I think it is an interesting remix due to the main character’s relationship to minutiae and materialism (not in a comercial exploitative sense, but rather in an attachment to the physical), and hints that they are more comfortable with this relationship than with interpersonal relationships that they have had in their life.
October 4, 2008
Putting Us Back Together Again–Cyber-Flip-Doll
I am stoked with this weeks act. I am really happy with it because it fulfills one of the goals I set for 52 Acts which is to use conventional items or programs in a way which they were not directly intended. To creatively misuse technology.
September 26, 2008
Commentary eludes me today. This is a work looking further into the phenomena of cutting ourselves to pieces with photography. Make of it what you will.
It was created using Animoto, a neat web app that lets you add your still images and turns them into an animated slide show either with music from their free use music library or from music you upload yourself. It is very cool, and allows unlimitted free 30 second mini shows–which at first I found a little frustrating, but then came to enjoy the challenge as it made me really think about how to get my message across in a condensed time frame. Big thanks to Aphd31 for her help talking me through the ideas with this one.

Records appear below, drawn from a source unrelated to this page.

import Summits.QuantumFields.BalabanUV.Beta.GAN24.VHWordsZeroCell

/-!
# `BalabanUV.Beta.GAN24.VHWordsZeroVhSAt` — binder row G-an2-4 ∕ (CONV-C), W-slot CT-W, conservation law (C)∕(C)sym, step (L3) of this lineage's note
# `HOME/b2b-balaban-gan24-formalise-leaf-04/g65/CSYM-LEVEL0-KERNEL-BLUEPRINT.md` §6: **THE BORDER-TABLE HYPOTHESES OF `VHWordsZeroLattice ∕ VHWordsZeroBorder ∕ VHWordsZeroCell`
# DISCHARGED FOR an1's ROOTED BORDER TABLE `S^VH = cVH • vhSAt ρ`** — a local stencil family (`locStencil_vhSAt`), NO ff block and multiplier legs on the coarse lattice (node 7a's packer
# `packVH`), block-covariant (`vhSAt_translate`) — and the SIX `S^VH` SECTOR WORDS of the dressed source's two exchange words stated for it by name

NOT IN PRINT; OUR BOOKKEEPING ([folklore] instantiation BY NAME of this lineage's GAN24 files 24 ∕ 26 ∕ 27 at an1's `AveragingHessianKernelsRooted.vhSAt ∕ locStencil_vhSAt ∕ vhSAt_translate` and
`AveragingHessianKernels.packVH_*`; G-an2-4 formalisation swarm, leaf prover `b2b-balaban-gan24-formalise-leaf-04`, gen 66).  HONEST FRAMING (cell contract, verbatim): «discharging `BetaPertH`
makes Bałaban's UV stability UNCONDITIONAL — a real constructive-QFT result; it is NOT the continuum limit and NOT the Clay problem.»  HONEST DEPENDENCY (verbatim): «continuum YM on T⁴ ⇐
BetaPertH ∧ nine spine estimates (0/9 proved); BetaPertH ⇐ (D1) ∧ (D4) ∧ CAP+tail; G-an2-4 gates asym, D1 and NE2/3/4.»

WHAT ([folklore]; generic `d`, in-block root `ρ = toSite r`, `1 ≤ Lc`, any colour constant `cVH`, all units; 0 `def`, 0 cited facts, 0 `def … : Prop`, 0 sorry): §1 the five properties of
`S^VH κ v := cVH • vhSAt ρ d Lc rfl κ v` — `locStencil_vhS`, `vhS_inl_inl`, `vhS_translate`, `vhS_inr_fst_eq_zero`, `vhS_inr_snd_eq_zero`; §2 the six `S^VH` sector words of
`DressedSourceZeroModeWords.zmode_dressedSource_inl_inl`'s two exchange words, `V^VH_{κ,u} = vertexOfK X̃♮_j Lc (unitS s_f s_m S^VH) κ u`, `V^E_{κ,u} = vertexOfK X̃♮_j Lc S^E κ u`:
**`sum_box_vh_wilson_latticeWilson_words_eq_zero`** (level `0`: `VH_c ⊗ E_{u′}` direct and `E_{u′} ⊗ VH_c` swap, per bond hence in the zero mode at any period — 24),
**`sum_box_vh_vh_words_eq_zero`** (every `j`: `VH ⊗ VH` direct and swap — 26), **`sum_box_wilson_vh_latticeVH_words_eq_zero`** (every `j`, zero mode at period `Lc`: `E_c ⊗ VH_{u′}` direct and
`VH_{u′} ⊗ E_c` swap — 27).  Asserts NO value of Bałaban's tables beyond an1's ∕ an3's DEFINED tables; discharges NOTHING of (C)sym ∕ (Q-D) ∕ (Q-D-rate) ∕ «T2Shape» ∕ «T2Drift» ∕ (hW, hWall);
NEVER «G-an2-4 closed» as (CONV-C); NOT D1, NOT `BetaPertH`, NOT continuum, NOT Clay.  2026-08-23; no existing file touched.
-/

noncomputable section

open Finset
open scoped BigOperators
open Literature.MathematicalPhysics.QuantumFieldTheory
open Literature.MathematicalPhysics.QuantumFieldTheory.Balaban1983to89
open Literature.MathematicalPhysics.QuantumFieldTheory.Balaban1983to89.Beta
open ExpKernelCalculus (Site MKer comp shiftK)
open OneStepResolventKernel (Fib LocStencil)
open OneStepKernelFamily (KInvStep vertexOfK)
open StepJetData (wilsonA locStencil_smul)
open AffineAveraging (box toSite)
open AveragingContours (off)
open AveragingHessianKernels (ell packVH packVH_inl_inr packVH_inr_inl packVH_inl_inl packVH_inr_inr)
open AveragingHessianKernelsRooted (vhSAt locStencil_vhSAt vhSAt_translate)
open Summit.QuantumFields.BalabanUV.Beta.AxialDressingRooted (coDressKBmAt)
open Summit.QuantumFields.BalabanUV.Beta.HessKerDressedUnits (unitK unitS)
open Summit.QuantumFields.BalabanUV.Beta.GAN24.VHWordsZeroLattice (sum_box_noFF_wilson_words_eq_zero)
open Summit.QuantumFields.BalabanUV.Beta.GAN24.VHWordsZeroBorder (sum_box_border_border_words_eq_zero)
open Summit.QuantumFields.BalabanUV.Beta.GAN24.VHWordsZeroCell (sum_box_wilson_border_word_eq_zero sum_box_border_wilson_swap_word_eq_zero)

namespace Summit.QuantumFields.BalabanUV.Beta.GAN24.VHWordsZeroVhSAt

variable {d : ℕ} {Lc : ℕ} [NeZero Lc] {r : Fin (d + 1) → ℕ}

/-! ## §1 The five properties of `S^VH = cVH • vhSAt ρ` -/

omit [NeZero Lc] in
/-- [folklore] `S^VH` is a local stencil family at every rate `δ ≥ 0` (`locStencil_vhSAt` ⨾ `locStencil_smul`). -/
theorem locStencil_vhS (hLc : 1 ≤ Lc) (hr : r ∈ box (d + 1) Lc) (cVH : ℝ) {δ : ℝ} (hδ : 0 ≤ δ) :
    LocStencil (fun κ v => cVH • vhSAt (toSite r) d Lc rfl κ v) (|cVH| * (3 * (ell (d + 1) Lc : ℝ) ^ 2 * Real.exp (4 * ((d : ℝ) + 1) * Lc * δ))) δ :=
  locStencil_smul cVH (locStencil_vhSAt hLc hr hδ)

omit [NeZero Lc] in
/-- [folklore] `S^VH` has no field–field block (the packer `packVH` does not). -/
theorem vhS_inl_inl (cVH : ℝ) (κ' : Fin (d + 1)) (t x z : Site (d + 1)) (α' a : Fin (d + 1)) :
    (cVH • vhSAt (toSite r) d Lc rfl κ' t) x z (Sum.inl α') (Sum.inl a) = 0 := by
  simp only [Pi.smul_apply, smul_eq_mul]
  exact mul_eq_zero_of_right _ rfl

omit [NeZero Lc] in
/-- [folklore] `S^VH` is block-covariant (`vhSAt_translate`; the colour constant rides along). -/
theorem vhS_translate (hLc : 1 ≤ Lc) (cVH : ℝ) (κ : Fin (d + 1)) (u t : Site (d + 1)) :
    (cVH • vhSAt (toSite r) d Lc rfl κ (u + (Lc : ℤ) • t)) = shiftK (-((Lc : ℤ) • t)) (cVH • vhSAt (toSite r) d Lc rfl κ u) := by
  rw [vhSAt_translate (toSite r) hLc κ u t]
  rfl

omit [NeZero Lc] in
/-- [folklore] The multiplier FIRST legs of `S^VH` sit on the coarse lattice (`packVH_inr_inl`'s `off L · = 0` guard; `packVH_inr_inr = 0`). -/
theorem vhS_inr_fst_eq_zero (cVH : ℝ) (κ : Fin (d + 1)) (t z w : Site (d + 1)) (m : Fin (d + 1)) (b : Fib d) (hz : off Lc z ≠ 0) :
    (cVH • vhSAt (toSite r) d Lc rfl κ t) z w (Sum.inr m) b = 0 := by
  rcases b with b | b
  · simp only [Pi.smul_apply, smul_eq_mul, vhSAt, packVH_inr_inl, if_neg hz, mul_zero]
  · simp only [Pi.smul_apply, smul_eq_mul, vhSAt, packVH_inr_inr, mul_zero]

omit [NeZero Lc] in
/-- [folklore] The multiplier SECOND legs of `S^VH` sit on the coarse lattice (`packVH_inl_inr`'s guard; `packVH_inr_inr = 0`). -/
theorem vhS_inr_snd_eq_zero (cVH : ℝ) (κ : Fin (d + 1)) (t z w : Site (d + 1)) (a : Fib d) (m : Fin (d + 1)) (hw : off Lc w ≠ 0) :
    (cVH • vhSAt (toSite r) d Lc rfl κ t) z w a (Sum.inr m) = 0 := by
  rcases a with a | a
  · simp only [Pi.smul_apply, smul_eq_mul, vhSAt, packVH_inl_inr, if_neg hw, mul_zero]
  · simp only [Pi.smul_apply, smul_eq_mul, vhSAt, packVH_inr_inr, mul_zero]

/-! ## §2 The six `S^VH` sector words of the dressed source's exchange words -/

variable {μ ν α β : Fin (d + 1)}

/-- [folklore] **LEVEL 0: the `VH_c ⊗ E_{u′}` direct word and the `E_{u′} ⊗ VH_c` swap word vanish bond by bond, hence in the zero mode at any period `N`** (24
`VHWordsZeroLattice.sum_box_noFF_wilson_words_eq_zero` at `S′ = cVH • vhSAt ρ`). -/
theorem sum_box_vh_wilson_latticeWilson_words_eq_zero (hLc : 1 ≤ Lc) (hr : r ∈ box (d + 1) Lc) (sf sm cE cVH : ℝ) (N : ℕ) :
    (∑ c ∈ box (d + 1) N, ∑' u' : Site (d + 1), ∑' yw : Site (d + 1) × Site (d + 1), (if yw.1 α % (Lc : ℤ) = (Lc : ℤ) - 1 then (1 : ℝ) else 0) * (if yw.2 β % (Lc : ℤ) = (Lc : ℤ) - 1 then (1 : ℝ) else 0) *
        comp (comp (vertexOfK (unitK sf sm (coDressKBmAt (toSite r) Lc (KInvStep (d := d) Lc 0))) Lc (unitS sf sm (fun κ v => cVH • vhSAt (toSite r) d Lc rfl κ v)) μ (toSite c))
          (unitK sf sm (coDressKBmAt (toSite r) Lc (KInvStep (d := d) Lc 0))))
          (vertexOfK (unitK sf sm (coDressKBmAt (toSite r) Lc (KInvStep (d := d) Lc 0))) Lc (unitS sf sm (fun κ v => cE • wilsonA d κ v)) ν u') yw.1 yw.2 (Sum.inl α) (Sum.inl β) = 0) ∧
    (∑ c ∈ box (d + 1) N, ∑' u' : Site (d + 1), ∑' yw : Site (d + 1) × Site (d + 1), (if yw.1 α % (Lc : ℤ) = (Lc : ℤ) - 1 then (1 : ℝ) else 0) * (if yw.2 β % (Lc : ℤ) = (Lc : ℤ) - 1 then (1 : ℝ) else 0) *
        comp (comp (vertexOfK (unitK sf sm (coDressKBmAt (toSite r) Lc (KInvStep (d := d) Lc 0))) Lc (unitS sf sm (fun κ v => cE • wilsonA d κ v)) ν u')
          (unitK sf sm (coDressKBmAt (toSite r) Lc (KInvStep (d := d) Lc 0))))
          (vertexOfK (unitK sf sm (coDressKBmAt (toSite r) Lc (KInvStep (d := d) Lc 0))) Lc (unitS sf sm (fun κ v => cVH • vhSAt (toSite r) d Lc rfl κ v)) μ (toSite c)) yw.1 yw.2 (Sum.inl α) (Sum.inl β) = 0) :=
  sum_box_noFF_wilson_words_eq_zero (μ := μ) (ν := ν) (α := α) (β := β) hLc hr sf sm cE (locStencil_vhS hLc hr cVH zero_le_one) one_pos (vhS_inl_inl (r := r) cVH) N

/-- [folklore] **EVERY LEVEL: the `VH ⊗ VH` direct and swap words vanish bond by bond, hence in the zero mode at any period `N`** (26 `VHWordsZeroBorder.sum_box_border_border_words_eq_zero`,
`Lc`-periodic exit-face weights). -/
theorem sum_box_vh_vh_words_eq_zero (hLc : 1 ≤ Lc) (hr : r ∈ box (d + 1) Lc) (sf sm cVH : ℝ) (j N : ℕ) :
    (∑ c ∈ box (d + 1) N, ∑' u' : Site (d + 1), ∑' yw : Site (d + 1) × Site (d + 1), (if yw.1 α % (Lc : ℤ) = (Lc : ℤ) - 1 then (1 : ℝ) else 0) * (if yw.2 β % (Lc : ℤ) = (Lc : ℤ) - 1 then (1 : ℝ) else 0) *
        comp (comp (vertexOfK (unitK sf sm (coDressKBmAt (toSite r) Lc (KInvStep (d := d) Lc j))) Lc (unitS sf sm (fun κ v => cVH • vhSAt (toSite r) d Lc rfl κ v)) μ (toSite c))
          (unitK sf sm (coDressKBmAt (toSite r) Lc (KInvStep (d := d) Lc j))))
          (vertexOfK (unitK sf sm (coDressKBmAt (toSite r) Lc (KInvStep (d := d) Lc j))) Lc (unitS sf sm (fun κ v => cVH • vhSAt (toSite r) d Lc rfl κ v)) ν u') yw.1 yw.2 (Sum.inl α) (Sum.inl β) = 0) ∧
    (∑ c ∈ box (d + 1) N, ∑' u' : Site (d + 1), ∑' yw : Site (d + 1) × Site (d + 1), (if yw.1 α % (Lc : ℤ) = (Lc : ℤ) - 1 then (1 : ℝ) else 0) * (if yw.2 β % (Lc : ℤ) = (Lc : ℤ) - 1 then (1 : ℝ) else 0) *
        comp (comp (vertexOfK (unitK sf sm (coDressKBmAt (toSite r) Lc (KInvStep (d := d) Lc j))) Lc (unitS sf sm (fun κ v => cVH • vhSAt (toSite r) d Lc rfl κ v)) ν u')
          (unitK sf sm (coDressKBmAt (toSite r) Lc (KInvStep (d := d) Lc j))))
          (vertexOfK (unitK sf sm (coDressKBmAt (toSite r) Lc (KInvStep (d := d) Lc j))) Lc (unitS sf sm (fun κ v => cVH • vhSAt (toSite r) d Lc rfl κ v)) μ (toSite c)) yw.1 yw.2 (Sum.inl α) (Sum.inl β) = 0) :=
  sum_box_border_border_words_eq_zero (μ := μ) (ν := ν) (α := α) (β := β)
    (ρ₁ := fun y : Site (d + 1) => (if y α % (Lc : ℤ) = (Lc : ℤ) - 1 then (1 : ℝ) else 0))
    (ρ₂ := fun w : Site (d + 1) => (if w β % (Lc : ℤ) = (Lc : ℤ) - 1 then (1 : ℝ) else 0))
    hLc hr sf sm j (locStencil_vhS hLc hr cVH zero_le_one) one_pos (vhS_inl_inl (r := r) cVH)
    (vhS_translate (r := r) hLc cVH) (vhS_inr_fst_eq_zero (r := r) cVH) (vhS_inr_snd_eq_zero (r := r) cVH)
    (fun y => by split_ifs <;> simp) (fun w => by split_ifs <;> simp)
    (fun y s => ExchangeSlotResum.face_weight_periodic Lc α y s) (fun w s => ExchangeSlotResum.face_weight_periodic Lc β w s) N

/-- [folklore] **EVERY LEVEL, ZERO MODE AT PERIOD `Lc`: the `E_c ⊗ VH_{u′}` direct word and the `VH_{u′} ⊗ E_c` swap word vanish** (27 `VHWordsZeroCell.sum_box_wilson_border_word_eq_zero ∕
sum_box_border_wilson_swap_word_eq_zero`). -/
theorem sum_box_wilson_vh_latticeVH_words_eq_zero (hLc : 1 ≤ Lc) (hr : r ∈ box (d + 1) Lc) (sf sm cE cVH : ℝ) (j : ℕ) :
    (∑ c ∈ box (d + 1) Lc, ∑' u' : Site (d + 1), ∑' yw : Site (d + 1) × Site (d + 1), (if yw.1 α % (Lc : ℤ) = (Lc : ℤ) - 1 then (1 : ℝ) else 0) * (if yw.2 β % (Lc : ℤ) = (Lc : ℤ) - 1 then (1 : ℝ) else 0) *
        comp (comp (vertexOfK (unitK sf sm (coDressKBmAt (toSite r) Lc (KInvStep (d := d) Lc j))) Lc (unitS sf sm (fun κ v => cE • wilsonA d κ v)) μ (toSite c))
          (unitK sf sm (coDressKBmAt (toSite r) Lc (KInvStep (d := d) Lc j))))
          (vertexOfK (unitK sf sm (coDressKBmAt (toSite r) Lc (KInvStep (d := d) Lc j))) Lc (unitS sf sm (fun κ v => cVH • vhSAt (toSite r) d Lc rfl κ v)) ν u') yw.1 yw.2 (Sum.inl α) (Sum.inl β) = 0) ∧
    (∑ c ∈ box (d + 1) Lc, ∑' u' : Site (d + 1), ∑' yw : Site (d + 1) × Site (d + 1), (if yw.1 α % (Lc : ℤ) = (Lc : ℤ) - 1 then (1 : ℝ) else 0) * (if yw.2 β % (Lc : ℤ) = (Lc : ℤ) - 1 then (1 : ℝ) else 0) *
        comp (comp (vertexOfK (unitK sf sm (coDressKBmAt (toSite r) Lc (KInvStep (d := d) Lc j))) Lc (unitS sf sm (fun κ v => cVH • vhSAt (toSite r) d Lc rfl κ v)) ν u')
          (unitK sf sm (coDressKBmAt (toSite r) Lc (KInvStep (d := d) Lc j))))
          (vertexOfK (unitK sf sm (coDressKBmAt (toSite r) Lc (KInvStep (d := d) Lc j))) Lc (unitS sf sm (fun κ v => cE • wilsonA d κ v)) μ (toSite c)) yw.1 yw.2 (Sum.inl α) (Sum.inl β) = 0) :=
  ⟨sum_box_wilson_border_word_eq_zero (μ := μ) (ν := ν) (α := α) (β := β) hLc hr sf sm cE j (locStencil_vhS hLc hr cVH zero_le_one) one_pos (vhS_inl_inl (r := r) cVH)
      (vhS_translate (r := r) hLc cVH) (vhS_inr_fst_eq_zero (r := r) cVH),
    sum_box_border_wilson_swap_word_eq_zero (μ := μ) (ν := ν) (α := α) (β := β) hLc hr sf sm cE j (locStencil_vhS hLc hr cVH zero_le_one) one_pos (vhS_inl_inl (r := r) cVH)
      (vhS_translate (r := r) hLc cVH) (vhS_inr_snd_eq_zero (r := r) cVH)⟩

end Summit.QuantumFields.BalabanUV.Beta.GAN24.VHWordsZeroVhSAt

end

All images used in this work are used with gratitude to the original artist who made them available under creative commons licences. A list of URLs for all the original images used in this project and the previous Frankenstein’s Daughter image is available here
September 12, 2008
Viola’s Bookshelf–Lee Battersby Gender Exchange Remix
In keeping with the literary theme of the past few acts I have added a new gender exchange remix story to Viola’s Bookshelf. This is a remix of Lee Batersby’s Alchymical Romance, a story that was featured as part of the Remix My Lit project–an awesome project that encourages an extension of the practices employed in remix culture (that are most often applied to audio and vision) into the realm of the written word. I really liked their concept and thought it was a perfect opportunity to do some gender exchange remixing for Viola’s Bookshelf, while contributing to the Remix My Lit project at the same time.
September 3, 2008
Response to Spam–Part 1, Found Poetry
It would be disingenuous to discuss the way women are represented on the internet without paying some attention to spam. Spam is fairly easy to overlook, I get flooded with so much of it that it reaches a kind of critical mass and I no longer see the images or hear the words–until another, more shocking piece breaks through the white noise and I am disgusted all over again.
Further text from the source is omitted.